Nobody Knows Nothing
“It's tough to make predictions, especially about the future.” ― Yogi Berra
“It ain’t what you don’t know that gets you into trouble. It’s what you know for sure that just ain’t so. “ – Mark Twain
Yogi Berra and Mark Twain.
Two of the most quoted people in the history of humanity.
Chances are if you're reading this, you've likely heard both of the above quotes before. I am far from being the first financial blogger to use them and I certainly won't be the last.
We all nod our heads in agreement when we hear these two quotes, but the truth is we find it much more difficult to actually abide by their intentions.
This week will mark the one-year anniversary of Russia's invasion of Ukraine, a tragic geopolitical conflict that has resulted in too many lives lost.
We can only hope for some version of a peaceful resolution sooner than later.
It's always an uncomfortable mental exercise to opine on financial market matters juxtaposed with a humanitarian crisis, but investors' around the globe collectively wondered in February of 2022 what sort of impact a prolonged war would have on their portfolios.
Many things seemed obvious on February 24, 2022.
You wouldn't have been alone if you expected the following things to happen over the subsequent year:
- Europe would experience an energy crisis, given their dependency on Russia for natural gas supply.
- Ukraine's economy would fall into a deep recession.
- The Russian Ruble would plummet relative to other major currencies.
- European stocks would underperform U.S. stocks.
Each of these expectations were confirmed by the immediate price action following the invasion and it is human nature to extrapolate what is happening now well into the future.
So where do things stand today, roughly one year hence, with the conflict still in full force?
Not quite where you'd expect.
Matt Phillips and Emily Peck at Axios shared some numbers this week that may surprise you if you haven't been paying attention and just assumed chaos still reigned supreme in markets.
First up, European natural gas prices.
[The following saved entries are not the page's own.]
import Summits.Ventures.PercRepro.S1CoreCapSpecSpreadFiveHeavy
import Summits.Ventures.PercRepro.S1CoreCapSpecSpreadFiveLinesP

/-!
# PercRepro — THE INSTANCE `ν = 5` OF THE SPREAD SPEC, PROVED: `FourCapSpecSpread capPaper 5 8` (p1, gen 32)

`proofs/P1-S2-CORANK6.md` §4g. The search `fourcap_spread3.py` (`maxlines = 12`, 79 states) reads `Q*_spread(5) = 8` against the kernel
`Q*(5) = 11` of `S1CoreCapSpecFiveCases`; here it is a theorem. Assembly: at most two lines ⟹ `≤ 5` (`cap_add_cap_le_five_spread`); three or
more lines ⟹ every line has weight `≤ 4` (`wsum_le_four_of_two_spread`); a simple 4-point line makes every other line a simple 3-point line
(`wsum_eq_three_of_beside_weight_four`) and leaves room for at most four of them (`card_le_five_of_weight_four`: `4 + 4 = 8`, the search's
maximiser — a 4-line beside a disjoint `K₄`); otherwise every line has three points, and a fat point `p` (a one-fat line) collects every
one-fat line (`fat_line_through`), at most two of them (`not_three_through_fat`), the cap sum being `#lines + #lines through p ≤ 5 + 1` or
`4 + 2` (`card_le_five_of_weight_four`, `card_le_four_of_two_fat`); otherwise every line is a simple 3-point line of cap `1` and there are at
most seven (`card_le_seven_of_three_points_spread_five`). What it buys (§4e): with `fourCapSpecSpread_four` the chain at nullity `5` of the
`(14, 6)` cell reads `1 + 4 + 5 + 6 + 8 = 24`, i.e. `s₄ ≤ ⌊20·24/16⌋ = 30` in the spread case (35 before) — the `s₅ / s₆` spread chains remain.
Axioms: standard.
-/

namespace PercRepro

namespace S1

namespace FourCap

variable {β : Type} [DecidableEq β]

/-- The cap of a 3-point line with at most one fat point is `1 + fat`. -/
theorem capPaper_three_eq_one_add {f : ℕ} (hf : f ≤ 1) : capPaper 3 f = 1 + f := by
  rcases (by omega : f = 0 ∨ f = 1) with rfl | rfl <;> decide

section Main

variable {w : β → ℕ} {ls : Finset (Finset β)}
  (h1 : ∀ L ∈ ls, ∀ v ∈ L, w v = 1 ∨ w v = 2)
  (h2 : ∀ L ∈ ls, 3 ≤ L.card ∧ wsum w L ≤ 5)
  (h3 : ∀ L ∈ ls, ∀ L' ∈ ls, L ≠ L' → (L ∩ L').card ≤ 1)
  (h7 : ∀ l : List (Finset β), l.Nodup → (∀ L ∈ l, L ∈ ls) → lineRank l ≤ 4 → wsum w (unionL l) ≤ lineRank l + 3)

include h1 h2 h3 h7 in
/-- **Beside a simple line of weight `4` every line of weight `≤ 4` has weight `3`**: a second line of weight `4` gives the two-line list the
rank bound `4 − |L' ∩ L₁|` against weight `8 − |L' ∩ L₁|` (the points of `L₁` are simple). -/
theorem wsum_eq_three_of_beside_weight_four {L₁ L' : Finset β} (hL₁ : L₁ ∈ ls) (hw4 : wsum w L₁ = 4) (hf : fat w L₁ = 0)
    (hL' : L' ∈ ls) (hne : L' ≠ L₁) (hw' : wsum w L' ≤ 4) : wsum w L' = 3 := by
  have hcw := card_le_wsum w L' (h1 L' hL')
  have hk := (h2 L' hL').1
  by_contra hne3
  have hw4' : wsum w L' = 4 := by omega
  have hint : (L' ∩ L₁).card ≤ 1 := h3 L' hL' L₁ hL₁ hne
  have hsd : (L' \ L₁).card + (L' ∩ L₁).card = L'.card := Finset.card_sdiff_add_card_inter _ _
  have hr : min L₁.card 2 + min (L' \ L₁).card (2 - min (L' ∩ L₁).card 2) ≤ 4 := by
    have : min L₁.card 2 ≤ 2 := min_le_right _ _
    have : min (L' \ L₁).card (2 - min (L' ∩ L₁).card 2) ≤ 2 - min (L' ∩ L₁).card 2 := min_le_right _ _
    omega
  have hc := two_line_spread h7 hL₁ hL' hne hr
  have hwu : wsum w (L' ∪ L₁) = wsum w L₁ + wsum w (L' \ L₁) := by
    rw [Finset.union_comm]; exact (wsum_union_ge w _ _).symm
  have hsplit := fat_sdiff_add_fat_inter w L' L₁
  have hmono := fat_mono w (Finset.inter_subset_right : L' ∩ L₁ ⊆ L₁)
  have hwsd := wsum_sdiff_eq w L' L₁ (h1 L' hL')
  have hcf := wsum_eq_card_add_fat w L' (h1 L' hL')
  have : min (L' \ L₁).card (2 - min (L' ∩ L₁).card 2) ≤ 2 - min (L' ∩ L₁).card 2 := min_le_right _ _
  have : min L₁.card 2 = 2 := min_eq_right (by omega)
  have : min (L' ∩ L₁).card 2 = (L' ∩ L₁).card := min_eq_left (by omega)
  omega

end Main

/-- **THE INSTANCE `ν = 5` OF THE SPREAD SPEC, PROVED**: `FourCapSpecSpread capPaper 5 8` — the search's `Q*_spread(5) = 8` (against
`Q*(5) = 11`). Assembly: at most two lines ⟹ `≤ 5`; three or more lines ⟹ every line has weight `≤ 4`; a simple 4-point line beside
simple 3-point lines ⟹ `4 + 4`; a fat point of degree `d ≤ 2` ⟹ `#lines + d ≤ 6`; all simple 3-point lines ⟹ `≤ 7`. -/
theorem fourCapSpecSpread_five : FourCapSpecSpread capPaper 5 8 := by
  intro β _ w ls h1 h2 h3 h4 _ _ h7
  by_cases hbig : 2 < ls.card
  · -- every line has weight `≤ 4`
    have hw4 : ∀ L ∈ ls, wsum w L ≤ 4 := by
      intro L hL
      obtain ⟨L', hL', hne⟩ := Finset.exists_mem_ne (by omega : 1 < ls.card) L
      exact wsum_le_four_of_two_spread h1 h2 h3 h7 hL hL' hne
    by_cases hex4 : ∃ L ∈ ls, L.card = 4
    · -- a simple 4-point line: every other line is a simple 3-point line, at most four of them
      obtain ⟨L₁, hL₁, hc4⟩ := hex4
      have hcf₁ := wsum_eq_card_add_fat w L₁ (h1 L₁ hL₁)
      have hw₁ := hw4 L₁ hL₁
      have hwL₁ : wsum w L₁ = 4 := by omega
      have hf₁ : fat w L₁ = 0 := by omega
      have hoth : ∀ L ∈ ls, L ≠ L₁ → L.card = 3 ∧ wsum w L = 3 := by
        intro L hL hne
        have hw3 := wsum_eq_three_of_beside_weight_four h1 h2 h3 h7 hL₁ hwL₁ hf₁ hL hne (hw4 L hL)
        have := card_le_wsum w L (h1 L hL)
        have := (h2 L hL).1
        exact ⟨by omega, hw3⟩
      have hm := card_le_five_of_weight_four h1 h2 h3 h4 h7 hL₁ hwL₁ hoth
      have hothers : ∀ L ∈ ls.erase L₁, capPaper L.card (fat w L) = 1 := by
        intro L hL
        rw [Finset.mem_erase] at hL
        obtain ⟨hc, hw⟩ := hoth L hL.2 hL.1
        have hcf := wsum_eq_card_add_fat w L (h1 L hL.2)
        have hf0 : fat w L = 0 := by omega
        rw [hc, hf0]
        decide
      rw [← Finset.add_sum_erase ls _ hL₁, Finset.sum_congr rfl hothers, Finset.sum_const_nat (fun _ _ => rfl),
        Finset.card_erase_of_mem hL₁, hc4, hf₁]
      have : capPaper 4 0 = 4 := by decide
      omega
    · push Not at hex4
      -- every line has three points and at most one fat point
      have hc3 : ∀ L ∈ ls, L.card = 3 := by
        intro L hL
        have := card_le_wsum w L (h1 L hL)
        have := (h2 L hL).1
        have := hw4 L hL
        have := hex4 L hL
        omega
      have hf1 : ∀ L ∈ ls, fat w L ≤ 1 := by
        intro L hL
        have := wsum_eq_card_add_fat w L (h1 L hL)
        have := hw4 L hL
        have := hc3 L hL
        omega
      have hsum : ∑ L ∈ ls, capPaper L.card (fat w L) = ls.card + ∑ L ∈ ls, fat w L := by
        rw [Finset.card_eq_sum_ones, ← Finset.sum_add_distrib]
        exact Finset.sum_congr rfl (fun L hL => by rw [hc3 L hL]; exact capPaper_three_eq_one_add (hf1 L hL))
      by_cases hfat : ∃ F ∈ ls, fat w F = 1
      · -- a fat point `p`
        obtain ⟨F, hF, hfF⟩ := hfat
        obtain ⟨p, hp⟩ := Finset.card_eq_one.1 hfF
        have hpF : p ∈ F ∧ w p = 2 := Finset.mem_filter.1 (hp ▸ Finset.mem_singleton_self p)
        have hwF : wsum w F = 4 := by
          have := wsum_eq_card_add_fat w F (h1 F hF); have := hc3 F hF; omega
        -- the lines through `p` are the one-fat lines
        have hthrough : ∀ L ∈ ls, fat w L = if p ∈ L then 1 else 0 := by
          intro L hL
          by_cases hpL : p ∈ L
          · rw [if_pos hpL]
            have : 1 ≤ fat w L := by
              unfold fat
              exact Finset.card_pos.2 ⟨p, Finset.mem_filter.2 ⟨hpL, hpF.2⟩⟩
            have := hf1 L hL
            omega
          · rw [if_neg hpL]
            by_contra hne
            have hfL : fat w L = 1 := by have := hf1 L hL; omega
            have hwL : wsum w L = 4 := by
              have := wsum_eq_card_add_fat w L (h1 L hL); have := hc3 L hL; omega
            have hLF : L ≠ F := fun h => hpL (h ▸ hpF.1)
            exact hpL (fat_line_through h1 h3 h7 hF hL hLF (hc3 F hF) hwF hpF.1 hpF.2 (hc3 L hL) hwL)
        have hsumfat : ∑ L ∈ ls, fat w L = (ls.filter (fun L => p ∈ L)).card := by
          rw [Finset.card_filter]
          exact Finset.sum_congr rfl hthrough
        set P := ls.filter (fun L => p ∈ L) with hP
        have hFP : F ∈ P := Finset.mem_filter.2 ⟨hF, hpF.1⟩
        have hP2 : P.card ≤ 2 := by
          by_contra hlt
          push Not at hlt
          obtain ⟨F₁, F₂, F₃, hF₁, hF₂, hF₃, h12, h13, h23⟩ := Finset.two_lt_card_iff.1 hlt
          simp only [hP, Finset.mem_filter] at hF₁ hF₂ hF₃
          have hw₁ : wsum w F₁ = 4 := by
            have := wsum_eq_card_add_fat w F₁ (h1 F₁ hF₁.1); have := hc3 F₁ hF₁.1; have := hthrough F₁ hF₁.1
            rw [if_pos hF₁.2] at this; omega
          have hw₂ : wsum w F₂ = 4 := by
            have := wsum_eq_card_add_fat w F₂ (h1 F₂ hF₂.1); have := hc3 F₂ hF₂.1; have := hthrough F₂ hF₂.1
            rw [if_pos hF₂.2] at this; omega
          have hw₃ : wsum w F₃ = 4 := by
            have := wsum_eq_card_add_fat w F₃ (h1 F₃ hF₃.1); have := hc3 F₃ hF₃.1; have := hthrough F₃ hF₃.1
            rw [if_pos hF₃.2] at this; omega
          exact not_three_through_fat h1 h3 h7 hF₁.1 hF₂.1 hF₃.1 h12.symm h13.symm h23.symm (hc3 F₁ hF₁.1)
            (hc3 F₂ hF₂.1) (hc3 F₃ hF₃.1) hw₁ hw₂ hw₃ hF₁.2 hF₂.2 hF₃.2 hpF.2
        have hP1 : 1 ≤ P.card := Finset.card_pos.2 ⟨F, hFP⟩
        -- a line avoiding `p` is a simple 3-point line
        have hsimple : ∀ L ∈ ls, p ∉ L → L.card = 3 ∧ wsum w L = 3 := by
          intro L hL hpL
          have := hthrough L hL
          rw [if_neg hpL] at this
          have := wsum_eq_card_add_fat w L (h1 L hL)
          have := hc3 L hL
          exact ⟨hc3 L hL, by omega⟩
        rw [hsum, hsumfat]
        rcases (by omega : P.card = 1 ∨ P.card = 2) with hd1 | hd2
        · -- one one-fat line: `card_le_five_of_weight_four`
          have hPeq : P = {F} := by
            rw [Finset.card_eq_one] at hd1
            obtain ⟨G, hG⟩ := hd1
            rw [hG] at hFP
            rw [Finset.mem_singleton] at hFP
            rw [hG, hFP]
          have hoth : ∀ L ∈ ls, L ≠ F → L.card = 3 ∧ wsum w L = 3 := by
            intro L hL hne
            refine hsimple L hL (fun hpL => hne ?_)
            have : L ∈ P := Finset.mem_filter.2 ⟨hL, hpL⟩
            rw [hPeq, Finset.mem_singleton] at this
            exact this
          have := card_le_five_of_weight_four h1 h2 h3 h4 h7 hF hwF hoth
          omega
        · -- two one-fat lines through `p`: `card_le_four_of_two_fat`
          obtain ⟨F₁, F₂, hne, hPeq⟩ := Finset.card_eq_two.1 hd2
          have hF₁ : F₁ ∈ ls ∧ p ∈ F₁ := Finset.mem_filter.1 (hPeq ▸ (by simp : F₁ ∈ ({F₁, F₂} : Finset (Finset β))))
          have hF₂ : F₂ ∈ ls ∧ p ∈ F₂ := Finset.mem_filter.1 (hPeq ▸ (by simp : F₂ ∈ ({F₁, F₂} : Finset (Finset β))))
          have hw₁ : wsum w F₁ = 4 := by
            have := wsum_eq_card_add_fat w F₁ (h1 F₁ hF₁.1); have := hc3 F₁ hF₁.1; have := hthrough F₁ hF₁.1
            rw [if_pos hF₁.2] at this; omega
          have hw₂ : wsum w F₂ = 4 := by
            have := wsum_eq_card_add_fat w F₂ (h1 F₂ hF₂.1); have := hc3 F₂ hF₂.1; have := hthrough F₂ hF₂.1
            rw [if_pos hF₂.2] at this; omega
          have hoth : ∀ L ∈ ls, L ≠ F₁ → L ≠ F₂ → L.card = 3 ∧ wsum w L = 3 := by
            intro L hL hne1 hne2
            refine hsimple L hL (fun hpL => ?_)
            have : L ∈ P := Finset.mem_filter.2 ⟨hL, hpL⟩
            rw [hPeq, Finset.mem_insert, Finset.mem_singleton] at this
            rcases this with h | h
            · exact hne1 h
            · exact hne2 h
          have := card_le_four_of_two_fat h1 h2 h3 h4 h7 hF₁.1 hF₂.1 hne.symm (hc3 F₁ hF₁.1) (hc3 F₂ hF₂.1) hw₁ hw₂
            hF₁.2 hF₂.2 hpF.2 hoth
          omega
      · -- every line is a simple 3-point line: at most seven
        push Not at hfat
        have hf0 : ∀ L ∈ ls, fat w L = 0 := by
          intro L hL
          have := hf1 L hL
          have := hfat L hL
          omega
        have hw1 : ∀ L ∈ ls, ∀ v ∈ L, w v = 1 := by
          intro L hL v hv
          rcases h1 L hL v hv with h | h
          · exact h
          · exfalso
            have : 0 < fat w L := by
              unfold fat
              exact Finset.card_pos.2 ⟨v, Finset.mem_filter.2 ⟨hv, h⟩⟩
            have := hf0 L hL
            omega
        have hm := card_le_seven_of_three_points_spread_five hw1 hc3 h3 h4 h7
        rw [hsum, Finset.sum_congr rfl hf0, Finset.sum_const_nat (fun _ _ => rfl)]
        omega
  · push Not at hbig
    rcases (by omega : ls.card = 0 ∨ ls.card = 1 ∨ ls.card = 2) with h0 | hone | htwo
    · rw [Finset.card_eq_zero.1 h0]
      simp
    · obtain ⟨L, rfl⟩ := Finset.card_eq_one.1 hone
      rw [Finset.sum_singleton]
      have hk := h2 L (Finset.mem_singleton_self L)
      have hcf := wsum_eq_card_add_fat w L (h1 L (Finset.mem_singleton_self L))
      exact (capPaper_le_five hk.1 (by omega)).trans (by omega)
    · obtain ⟨L, L', hne, rfl⟩ := Finset.card_eq_two.1 htwo
      rw [Finset.sum_pair hne]
      exact (cap_add_cap_le_five_spread h1 h2 h3 h7 (by simp) (by simp) hne.symm).trans (by omega)

end FourCap

end S1

end PercRepro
Despite massive volatility and major spikes throughout much of 2022, prices are now lower than they were before the invasion. An increase in stockpiles and reduced demand from a milder than expected winter have helped Europe avoid (for now) what seemed like an inevitable crisis a mere few months ago.
Not only that, the EU's dependency on Russia for natural gas imports is at its lowest level in years, falling from about 40% of imports around the time of the invasion to under 10% now.
As expected, the Russian Ruble fell off a cliff in the immediate aftermath of the invasion, amid unprecedented sanctions and financial pressure from the developed world. And while Russia's economy has in many ways been crippled, they have been able to stabilize their currency by raising interest rates, tapping their national reserve fund, and turning towards "friendlier" emerging nations for energy exports.
On a more positive note, Ukraine's economy is on the mend - falling less than initially expected in 2022 and expected to grow modestly in 2023. Despite fighting a major land war on their own territory, the country has been able to continue exporting goods and services while receiving a tremendous amount of military, financial, and humanitarian aid from many countries throughout the world.
Lastly, the stock market. You probably know where this is headed, but let's discuss it anyway. Yep, that's right. Your eyes are not playing tricks on you. European stocks have outperformed U.S. stocks since the start of the war.
Past performance is no guarantee of future results. Historical performance results for investment indices, benchmarks, and/or categories have been provided for general informational/comparison purposes only.
So, the next time you feel the urge to make market calls based on macro events, remember this example and embrace the wisdom of Berra and Twain.
People quote them for a reason.
And if you're going to make a forecast the next time we experience a macro shock, try this one on for size:
Human beings are resilient creatures and will find a way to adapt to new economic realities.
So far, that prediction is undefeated.